_Required work_
Only one stretch of the data below should be repeated: the lines from the line containing "have := congrArg" through the line containing "refine ⟨?_, ?_, ?_⟩", inclusive, exactly as they are.

+++

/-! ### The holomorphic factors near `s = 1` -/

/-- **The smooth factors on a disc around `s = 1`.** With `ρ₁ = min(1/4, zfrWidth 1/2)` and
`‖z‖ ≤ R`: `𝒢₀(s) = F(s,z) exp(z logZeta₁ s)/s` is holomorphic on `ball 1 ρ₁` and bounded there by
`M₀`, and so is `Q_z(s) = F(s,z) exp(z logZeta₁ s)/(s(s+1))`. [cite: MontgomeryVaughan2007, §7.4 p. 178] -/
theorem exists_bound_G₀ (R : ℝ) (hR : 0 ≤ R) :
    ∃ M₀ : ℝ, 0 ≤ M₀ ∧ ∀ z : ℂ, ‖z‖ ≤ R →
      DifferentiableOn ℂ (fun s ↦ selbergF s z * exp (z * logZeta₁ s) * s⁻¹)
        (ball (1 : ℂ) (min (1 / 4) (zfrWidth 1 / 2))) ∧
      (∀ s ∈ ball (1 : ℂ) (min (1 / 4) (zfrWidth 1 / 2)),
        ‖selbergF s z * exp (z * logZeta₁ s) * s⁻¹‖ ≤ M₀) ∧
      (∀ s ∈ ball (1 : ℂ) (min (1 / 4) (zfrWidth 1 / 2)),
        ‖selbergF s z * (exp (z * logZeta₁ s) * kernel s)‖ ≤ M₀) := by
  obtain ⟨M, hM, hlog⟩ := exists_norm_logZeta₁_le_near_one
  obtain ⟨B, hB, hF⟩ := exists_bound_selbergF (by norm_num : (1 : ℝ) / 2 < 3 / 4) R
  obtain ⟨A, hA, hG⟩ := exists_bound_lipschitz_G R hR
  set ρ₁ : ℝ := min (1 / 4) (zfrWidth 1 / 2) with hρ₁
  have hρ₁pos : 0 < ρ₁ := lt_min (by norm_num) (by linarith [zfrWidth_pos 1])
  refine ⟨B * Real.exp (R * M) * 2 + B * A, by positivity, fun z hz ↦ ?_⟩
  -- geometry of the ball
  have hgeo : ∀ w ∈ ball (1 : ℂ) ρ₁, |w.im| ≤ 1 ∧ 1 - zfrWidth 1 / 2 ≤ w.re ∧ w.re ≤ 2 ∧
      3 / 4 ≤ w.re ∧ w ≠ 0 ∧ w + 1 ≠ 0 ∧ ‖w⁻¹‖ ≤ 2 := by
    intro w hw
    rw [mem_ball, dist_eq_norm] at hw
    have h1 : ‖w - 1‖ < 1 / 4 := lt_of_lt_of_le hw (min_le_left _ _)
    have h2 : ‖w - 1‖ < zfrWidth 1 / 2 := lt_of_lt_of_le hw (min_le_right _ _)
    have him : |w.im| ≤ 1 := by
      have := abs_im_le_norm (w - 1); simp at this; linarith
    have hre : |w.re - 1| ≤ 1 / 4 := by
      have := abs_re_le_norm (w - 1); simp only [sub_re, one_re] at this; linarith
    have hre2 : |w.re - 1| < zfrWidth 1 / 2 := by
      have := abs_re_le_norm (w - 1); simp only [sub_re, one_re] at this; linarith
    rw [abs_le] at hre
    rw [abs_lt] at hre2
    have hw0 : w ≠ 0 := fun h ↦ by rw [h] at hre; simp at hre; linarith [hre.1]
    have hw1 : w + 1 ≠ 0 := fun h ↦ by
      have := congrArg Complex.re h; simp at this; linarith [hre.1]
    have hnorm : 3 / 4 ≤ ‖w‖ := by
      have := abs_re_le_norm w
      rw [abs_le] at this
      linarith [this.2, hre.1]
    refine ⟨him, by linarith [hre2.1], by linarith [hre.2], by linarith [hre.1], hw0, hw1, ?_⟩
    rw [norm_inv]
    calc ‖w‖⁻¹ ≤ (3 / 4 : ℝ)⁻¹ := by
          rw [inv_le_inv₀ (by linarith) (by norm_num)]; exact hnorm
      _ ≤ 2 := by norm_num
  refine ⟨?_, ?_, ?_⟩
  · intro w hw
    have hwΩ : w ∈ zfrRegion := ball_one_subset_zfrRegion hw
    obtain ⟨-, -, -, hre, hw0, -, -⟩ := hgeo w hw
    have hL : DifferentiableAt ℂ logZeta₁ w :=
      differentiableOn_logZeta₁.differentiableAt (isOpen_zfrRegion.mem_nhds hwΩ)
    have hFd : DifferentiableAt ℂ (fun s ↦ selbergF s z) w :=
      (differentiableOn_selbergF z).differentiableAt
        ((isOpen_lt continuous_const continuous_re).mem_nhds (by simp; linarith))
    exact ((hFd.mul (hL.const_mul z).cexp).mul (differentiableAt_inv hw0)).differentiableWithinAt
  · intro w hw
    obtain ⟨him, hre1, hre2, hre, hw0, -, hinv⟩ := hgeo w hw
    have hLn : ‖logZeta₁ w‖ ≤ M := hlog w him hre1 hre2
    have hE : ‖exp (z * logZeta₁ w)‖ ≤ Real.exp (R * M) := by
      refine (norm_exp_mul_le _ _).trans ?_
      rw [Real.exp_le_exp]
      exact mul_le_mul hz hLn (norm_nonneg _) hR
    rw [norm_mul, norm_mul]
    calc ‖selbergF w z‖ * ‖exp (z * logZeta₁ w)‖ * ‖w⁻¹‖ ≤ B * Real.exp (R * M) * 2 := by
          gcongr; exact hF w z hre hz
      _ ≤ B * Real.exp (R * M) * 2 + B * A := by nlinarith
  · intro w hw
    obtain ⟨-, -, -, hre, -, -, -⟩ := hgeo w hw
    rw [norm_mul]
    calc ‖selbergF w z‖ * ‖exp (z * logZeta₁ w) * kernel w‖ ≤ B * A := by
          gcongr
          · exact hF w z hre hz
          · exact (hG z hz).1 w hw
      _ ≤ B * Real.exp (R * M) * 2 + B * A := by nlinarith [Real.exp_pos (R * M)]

+++

_Response below_
      have := congrArg Complex.re h; simp at this; linarith [hre.1]
    have hnorm : 3 / 4 ≤ ‖w‖ := by
      have := abs_re_le_norm w
      rw [abs_le] at this
      linarith [this.2, hre.1]
    refine ⟨him, by linarith [hre2.1], by linarith [hre.2], by linarith [hre.1], hw0, hw1, ?_⟩
    rw [norm_inv]
    calc ‖w‖⁻¹ ≤ (3 / 4 : ℝ)⁻¹ := by
          rw [inv_le_inv₀ (by linarith) (by norm_num)]; exact hnorm
      _ ≤ 2 := by norm_num
  refine ⟨?_, ?_, ?_⟩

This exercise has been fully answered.